• _Your instructions_: Write the entries out exactly, with the final line being the one containing "intro U f g".

___ Data records ___

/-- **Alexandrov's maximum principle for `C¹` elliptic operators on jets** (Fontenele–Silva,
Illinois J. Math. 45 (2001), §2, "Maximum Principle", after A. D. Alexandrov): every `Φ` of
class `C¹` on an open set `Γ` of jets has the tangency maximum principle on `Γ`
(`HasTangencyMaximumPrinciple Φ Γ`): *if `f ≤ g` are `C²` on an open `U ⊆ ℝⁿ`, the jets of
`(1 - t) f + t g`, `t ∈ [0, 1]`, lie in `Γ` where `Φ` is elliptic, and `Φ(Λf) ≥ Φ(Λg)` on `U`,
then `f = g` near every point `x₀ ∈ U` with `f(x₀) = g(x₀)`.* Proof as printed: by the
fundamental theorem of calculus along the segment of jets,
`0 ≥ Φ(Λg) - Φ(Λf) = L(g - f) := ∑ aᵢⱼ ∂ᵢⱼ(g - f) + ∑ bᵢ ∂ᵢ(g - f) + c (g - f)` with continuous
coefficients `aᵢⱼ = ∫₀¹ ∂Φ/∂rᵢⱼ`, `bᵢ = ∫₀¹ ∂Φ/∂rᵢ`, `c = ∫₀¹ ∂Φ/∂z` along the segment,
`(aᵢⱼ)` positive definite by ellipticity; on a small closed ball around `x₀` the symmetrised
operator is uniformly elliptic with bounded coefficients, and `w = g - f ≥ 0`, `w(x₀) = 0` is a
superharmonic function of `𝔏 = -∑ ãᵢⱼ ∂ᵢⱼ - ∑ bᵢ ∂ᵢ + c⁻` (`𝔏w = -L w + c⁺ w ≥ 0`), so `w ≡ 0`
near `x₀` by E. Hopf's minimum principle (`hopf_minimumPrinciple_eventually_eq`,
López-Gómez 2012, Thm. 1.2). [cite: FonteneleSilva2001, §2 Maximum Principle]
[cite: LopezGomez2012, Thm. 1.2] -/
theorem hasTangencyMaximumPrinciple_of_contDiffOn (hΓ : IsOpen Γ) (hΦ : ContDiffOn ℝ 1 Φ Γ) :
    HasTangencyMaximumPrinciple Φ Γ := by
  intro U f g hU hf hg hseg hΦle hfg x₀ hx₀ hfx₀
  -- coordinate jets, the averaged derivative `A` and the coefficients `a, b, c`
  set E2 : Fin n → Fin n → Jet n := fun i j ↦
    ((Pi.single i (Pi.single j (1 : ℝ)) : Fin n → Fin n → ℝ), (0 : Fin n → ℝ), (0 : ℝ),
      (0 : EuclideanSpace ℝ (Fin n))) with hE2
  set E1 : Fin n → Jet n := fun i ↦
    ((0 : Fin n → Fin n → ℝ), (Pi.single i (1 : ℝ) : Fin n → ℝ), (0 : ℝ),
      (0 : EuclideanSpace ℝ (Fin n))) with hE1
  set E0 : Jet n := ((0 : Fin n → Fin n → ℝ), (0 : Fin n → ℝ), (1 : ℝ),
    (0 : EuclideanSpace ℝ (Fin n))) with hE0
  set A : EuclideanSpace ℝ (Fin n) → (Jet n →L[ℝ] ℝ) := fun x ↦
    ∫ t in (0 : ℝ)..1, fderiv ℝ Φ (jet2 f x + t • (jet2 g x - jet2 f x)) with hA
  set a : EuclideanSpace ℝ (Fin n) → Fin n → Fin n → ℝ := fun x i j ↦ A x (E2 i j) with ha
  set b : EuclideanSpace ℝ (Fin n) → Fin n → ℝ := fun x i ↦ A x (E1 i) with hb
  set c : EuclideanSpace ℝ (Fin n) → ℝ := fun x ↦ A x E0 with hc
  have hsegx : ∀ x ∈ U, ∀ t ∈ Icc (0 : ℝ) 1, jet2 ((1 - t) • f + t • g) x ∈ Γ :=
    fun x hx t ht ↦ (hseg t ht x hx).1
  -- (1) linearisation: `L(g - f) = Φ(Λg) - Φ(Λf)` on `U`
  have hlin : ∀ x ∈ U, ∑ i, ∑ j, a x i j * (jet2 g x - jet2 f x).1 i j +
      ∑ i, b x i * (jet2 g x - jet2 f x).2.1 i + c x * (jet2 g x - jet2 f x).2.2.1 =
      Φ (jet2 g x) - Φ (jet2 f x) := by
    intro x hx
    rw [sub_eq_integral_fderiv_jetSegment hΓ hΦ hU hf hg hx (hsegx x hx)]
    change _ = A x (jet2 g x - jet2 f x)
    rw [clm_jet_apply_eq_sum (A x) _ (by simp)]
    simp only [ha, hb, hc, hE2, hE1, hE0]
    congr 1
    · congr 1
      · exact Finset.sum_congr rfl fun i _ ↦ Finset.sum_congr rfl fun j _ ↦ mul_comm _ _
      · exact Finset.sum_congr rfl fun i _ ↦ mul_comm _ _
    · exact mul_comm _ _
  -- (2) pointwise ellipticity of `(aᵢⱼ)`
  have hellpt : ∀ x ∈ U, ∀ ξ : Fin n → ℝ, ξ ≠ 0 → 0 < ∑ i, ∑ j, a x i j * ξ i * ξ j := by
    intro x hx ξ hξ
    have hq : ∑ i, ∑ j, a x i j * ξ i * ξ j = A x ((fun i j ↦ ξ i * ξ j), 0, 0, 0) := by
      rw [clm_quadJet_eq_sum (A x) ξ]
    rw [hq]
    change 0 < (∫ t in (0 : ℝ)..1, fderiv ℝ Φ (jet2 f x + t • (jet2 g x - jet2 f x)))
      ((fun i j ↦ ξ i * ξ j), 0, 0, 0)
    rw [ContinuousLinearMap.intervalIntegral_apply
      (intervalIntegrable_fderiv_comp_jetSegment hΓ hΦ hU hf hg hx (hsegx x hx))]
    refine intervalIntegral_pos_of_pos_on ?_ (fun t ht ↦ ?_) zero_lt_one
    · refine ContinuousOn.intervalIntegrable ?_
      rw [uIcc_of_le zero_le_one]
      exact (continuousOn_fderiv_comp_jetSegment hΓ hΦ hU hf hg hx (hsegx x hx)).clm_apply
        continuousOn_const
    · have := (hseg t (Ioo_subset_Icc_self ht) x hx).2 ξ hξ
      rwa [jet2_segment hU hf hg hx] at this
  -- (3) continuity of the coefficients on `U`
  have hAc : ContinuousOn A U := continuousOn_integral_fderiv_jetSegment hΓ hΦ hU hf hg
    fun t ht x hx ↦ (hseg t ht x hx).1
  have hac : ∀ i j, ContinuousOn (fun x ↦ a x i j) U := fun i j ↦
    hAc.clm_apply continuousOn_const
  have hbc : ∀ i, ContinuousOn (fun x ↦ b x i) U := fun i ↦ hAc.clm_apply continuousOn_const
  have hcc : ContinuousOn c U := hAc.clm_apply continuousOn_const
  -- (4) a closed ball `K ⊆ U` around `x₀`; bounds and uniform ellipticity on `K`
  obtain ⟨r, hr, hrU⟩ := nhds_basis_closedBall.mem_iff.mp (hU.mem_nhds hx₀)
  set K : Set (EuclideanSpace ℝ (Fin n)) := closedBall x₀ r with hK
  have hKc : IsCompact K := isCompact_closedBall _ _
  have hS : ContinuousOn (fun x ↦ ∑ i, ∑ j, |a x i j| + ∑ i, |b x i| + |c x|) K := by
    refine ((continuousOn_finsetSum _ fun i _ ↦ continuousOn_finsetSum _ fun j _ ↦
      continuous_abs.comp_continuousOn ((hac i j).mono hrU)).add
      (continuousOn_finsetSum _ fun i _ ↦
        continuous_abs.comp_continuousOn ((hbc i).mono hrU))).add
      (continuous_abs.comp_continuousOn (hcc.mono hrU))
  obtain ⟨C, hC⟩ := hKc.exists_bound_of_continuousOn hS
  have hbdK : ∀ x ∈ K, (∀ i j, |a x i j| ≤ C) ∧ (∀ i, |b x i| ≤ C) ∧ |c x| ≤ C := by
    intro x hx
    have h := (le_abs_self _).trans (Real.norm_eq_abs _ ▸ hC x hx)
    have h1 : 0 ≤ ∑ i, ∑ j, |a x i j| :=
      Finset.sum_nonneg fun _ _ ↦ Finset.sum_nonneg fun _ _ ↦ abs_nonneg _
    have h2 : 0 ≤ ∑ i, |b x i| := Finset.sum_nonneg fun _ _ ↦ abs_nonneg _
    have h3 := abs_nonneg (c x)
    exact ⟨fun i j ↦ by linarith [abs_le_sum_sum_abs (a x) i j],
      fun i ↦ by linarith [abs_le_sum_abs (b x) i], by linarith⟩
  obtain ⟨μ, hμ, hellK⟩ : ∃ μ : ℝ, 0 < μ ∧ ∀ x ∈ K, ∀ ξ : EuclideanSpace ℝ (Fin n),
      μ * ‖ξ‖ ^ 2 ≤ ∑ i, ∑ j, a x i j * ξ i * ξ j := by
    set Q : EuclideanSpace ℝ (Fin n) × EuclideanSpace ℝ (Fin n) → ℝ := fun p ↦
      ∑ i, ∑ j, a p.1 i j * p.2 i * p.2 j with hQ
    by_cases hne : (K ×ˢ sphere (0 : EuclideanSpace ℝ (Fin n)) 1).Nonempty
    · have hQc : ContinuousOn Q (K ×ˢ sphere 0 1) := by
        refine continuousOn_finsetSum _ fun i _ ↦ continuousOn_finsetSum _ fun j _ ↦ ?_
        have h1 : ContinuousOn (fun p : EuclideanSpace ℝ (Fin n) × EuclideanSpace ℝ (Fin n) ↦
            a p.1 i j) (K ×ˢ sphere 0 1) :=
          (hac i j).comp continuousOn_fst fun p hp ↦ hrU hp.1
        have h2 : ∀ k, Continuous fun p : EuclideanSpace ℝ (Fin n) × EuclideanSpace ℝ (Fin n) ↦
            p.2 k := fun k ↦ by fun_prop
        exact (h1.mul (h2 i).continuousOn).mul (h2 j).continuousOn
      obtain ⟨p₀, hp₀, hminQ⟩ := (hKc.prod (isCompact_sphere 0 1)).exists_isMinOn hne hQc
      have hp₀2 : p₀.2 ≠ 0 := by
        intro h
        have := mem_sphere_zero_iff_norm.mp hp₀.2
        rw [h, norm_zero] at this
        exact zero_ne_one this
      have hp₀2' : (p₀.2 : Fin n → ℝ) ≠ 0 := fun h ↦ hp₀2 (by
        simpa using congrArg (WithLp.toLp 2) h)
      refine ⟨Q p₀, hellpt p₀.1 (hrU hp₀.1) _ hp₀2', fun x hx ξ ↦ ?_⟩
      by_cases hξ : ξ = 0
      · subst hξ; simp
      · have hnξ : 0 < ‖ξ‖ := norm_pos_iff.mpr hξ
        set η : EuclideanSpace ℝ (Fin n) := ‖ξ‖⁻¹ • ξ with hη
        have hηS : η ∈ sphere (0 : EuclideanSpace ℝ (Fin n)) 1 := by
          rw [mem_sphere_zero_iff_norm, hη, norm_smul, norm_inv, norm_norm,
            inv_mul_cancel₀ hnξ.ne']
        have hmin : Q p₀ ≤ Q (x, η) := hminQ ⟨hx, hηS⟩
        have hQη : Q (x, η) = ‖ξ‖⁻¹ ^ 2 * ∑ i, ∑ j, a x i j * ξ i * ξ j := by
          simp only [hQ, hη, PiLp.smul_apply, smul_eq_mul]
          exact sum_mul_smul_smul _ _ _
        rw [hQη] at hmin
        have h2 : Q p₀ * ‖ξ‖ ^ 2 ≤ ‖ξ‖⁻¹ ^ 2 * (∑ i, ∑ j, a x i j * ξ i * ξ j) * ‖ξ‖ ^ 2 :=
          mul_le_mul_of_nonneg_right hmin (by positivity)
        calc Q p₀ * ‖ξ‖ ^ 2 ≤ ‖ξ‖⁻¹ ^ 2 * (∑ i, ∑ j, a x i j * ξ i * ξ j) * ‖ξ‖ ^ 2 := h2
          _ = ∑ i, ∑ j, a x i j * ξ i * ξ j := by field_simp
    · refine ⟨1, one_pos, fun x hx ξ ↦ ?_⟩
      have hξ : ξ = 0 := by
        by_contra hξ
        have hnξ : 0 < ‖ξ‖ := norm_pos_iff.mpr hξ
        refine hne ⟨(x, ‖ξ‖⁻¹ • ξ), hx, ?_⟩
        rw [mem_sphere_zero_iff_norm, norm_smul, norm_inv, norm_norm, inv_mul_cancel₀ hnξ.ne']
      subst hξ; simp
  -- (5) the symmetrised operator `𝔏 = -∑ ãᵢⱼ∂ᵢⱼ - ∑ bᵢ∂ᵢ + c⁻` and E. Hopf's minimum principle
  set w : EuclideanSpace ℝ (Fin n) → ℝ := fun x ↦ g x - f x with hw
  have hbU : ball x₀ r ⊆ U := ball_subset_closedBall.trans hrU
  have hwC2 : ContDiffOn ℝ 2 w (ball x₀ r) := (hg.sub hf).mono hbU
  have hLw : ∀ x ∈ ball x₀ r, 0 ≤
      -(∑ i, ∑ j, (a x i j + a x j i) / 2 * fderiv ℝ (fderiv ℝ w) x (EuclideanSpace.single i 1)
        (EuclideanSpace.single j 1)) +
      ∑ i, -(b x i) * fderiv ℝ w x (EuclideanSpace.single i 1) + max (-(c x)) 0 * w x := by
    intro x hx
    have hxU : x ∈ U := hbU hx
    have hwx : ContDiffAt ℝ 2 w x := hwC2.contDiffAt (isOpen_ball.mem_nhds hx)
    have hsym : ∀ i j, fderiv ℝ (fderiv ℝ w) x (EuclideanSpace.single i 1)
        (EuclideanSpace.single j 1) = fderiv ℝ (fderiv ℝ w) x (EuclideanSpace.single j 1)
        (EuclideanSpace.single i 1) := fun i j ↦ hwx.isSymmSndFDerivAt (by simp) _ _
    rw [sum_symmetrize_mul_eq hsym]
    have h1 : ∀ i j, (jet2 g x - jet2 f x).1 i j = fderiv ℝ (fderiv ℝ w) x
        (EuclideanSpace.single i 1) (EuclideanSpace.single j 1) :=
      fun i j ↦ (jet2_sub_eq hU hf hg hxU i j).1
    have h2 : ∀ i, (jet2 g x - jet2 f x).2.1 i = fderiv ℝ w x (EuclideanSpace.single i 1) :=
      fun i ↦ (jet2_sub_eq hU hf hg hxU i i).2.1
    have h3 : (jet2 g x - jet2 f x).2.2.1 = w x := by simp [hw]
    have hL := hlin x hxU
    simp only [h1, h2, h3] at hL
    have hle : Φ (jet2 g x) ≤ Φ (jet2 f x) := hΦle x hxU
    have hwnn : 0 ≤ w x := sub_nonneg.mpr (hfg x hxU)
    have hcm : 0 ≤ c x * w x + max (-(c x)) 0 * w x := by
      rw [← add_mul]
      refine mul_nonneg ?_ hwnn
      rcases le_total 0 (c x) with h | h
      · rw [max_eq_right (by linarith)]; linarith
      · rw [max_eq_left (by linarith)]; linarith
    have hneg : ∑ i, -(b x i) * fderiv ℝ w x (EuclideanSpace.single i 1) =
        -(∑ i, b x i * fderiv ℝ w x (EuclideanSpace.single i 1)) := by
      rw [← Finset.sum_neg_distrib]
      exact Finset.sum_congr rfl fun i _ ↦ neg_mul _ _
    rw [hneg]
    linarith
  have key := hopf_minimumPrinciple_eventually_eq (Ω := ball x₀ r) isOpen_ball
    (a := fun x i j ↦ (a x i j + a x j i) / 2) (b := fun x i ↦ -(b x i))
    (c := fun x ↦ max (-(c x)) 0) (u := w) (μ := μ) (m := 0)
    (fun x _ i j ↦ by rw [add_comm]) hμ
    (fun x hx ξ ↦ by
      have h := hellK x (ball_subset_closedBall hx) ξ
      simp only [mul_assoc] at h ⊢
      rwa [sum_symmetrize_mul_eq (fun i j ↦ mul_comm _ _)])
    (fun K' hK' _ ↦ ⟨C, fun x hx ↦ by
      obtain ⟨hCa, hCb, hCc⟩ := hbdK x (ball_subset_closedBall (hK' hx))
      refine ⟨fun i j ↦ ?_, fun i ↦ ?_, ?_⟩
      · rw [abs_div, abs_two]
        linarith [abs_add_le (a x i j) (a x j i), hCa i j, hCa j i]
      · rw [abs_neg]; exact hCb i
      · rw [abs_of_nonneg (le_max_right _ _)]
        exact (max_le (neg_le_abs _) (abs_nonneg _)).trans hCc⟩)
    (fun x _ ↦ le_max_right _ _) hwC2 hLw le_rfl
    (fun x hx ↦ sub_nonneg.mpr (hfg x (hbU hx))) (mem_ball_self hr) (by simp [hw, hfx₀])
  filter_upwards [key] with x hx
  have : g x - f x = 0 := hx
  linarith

___

• _Expected answer_:
/-- **Alexandrov's maximum principle for `C¹` elliptic operators on jets** (Fontenele–Silva,
Illinois J. Math. 45 (2001), §2, "Maximum Principle", after A. D. Alexandrov): every `Φ` of
class `C¹` on an open set `Γ` of jets has the tangency maximum principle on `Γ`
(`HasTangencyMaximumPrinciple Φ Γ`): *if `f ≤ g` are `C²` on an open `U ⊆ ℝⁿ`, the jets of
`(1 - t) f + t g`, `t ∈ [0, 1]`, lie in `Γ` where `Φ` is elliptic, and `Φ(Λf) ≥ Φ(Λg)` on `U`,
then `f = g` near every point `x₀ ∈ U` with `f(x₀) = g(x₀)`.* Proof as printed: by the
fundamental theorem of calculus along the segment of jets,
`0 ≥ Φ(Λg) - Φ(Λf) = L(g - f) := ∑ aᵢⱼ ∂ᵢⱼ(g - f) + ∑ bᵢ ∂ᵢ(g - f) + c (g - f)` with continuous
coefficients `aᵢⱼ = ∫₀¹ ∂Φ/∂rᵢⱼ`, `bᵢ = ∫₀¹ ∂Φ/∂rᵢ`, `c = ∫₀¹ ∂Φ/∂z` along the segment,
`(aᵢⱼ)` positive definite by ellipticity; on a small closed ball around `x₀` the symmetrised
operator is uniformly elliptic with bounded coefficients, and `w = g - f ≥ 0`, `w(x₀) = 0` is a
superharmonic function of `𝔏 = -∑ ãᵢⱼ ∂ᵢⱼ - ∑ bᵢ ∂ᵢ + c⁻` (`𝔏w = -L w + c⁺ w ≥ 0`), so `w ≡ 0`
near `x₀` by E. Hopf's minimum principle (`hopf_minimumPrinciple_eventually_eq`,
López-Gómez 2012, Thm. 1.2). [cite: FonteneleSilva2001, §2 Maximum Principle]
[cite: LopezGomez2012, Thm. 1.2] -/
theorem hasTangencyMaximumPrinciple_of_contDiffOn (hΓ : IsOpen Γ) (hΦ : ContDiffOn ℝ 1 Φ Γ) :
    HasTangencyMaximumPrinciple Φ Γ := by
  intro U f g hU hf hg hseg hΦle hfg x₀ hx₀ hfx₀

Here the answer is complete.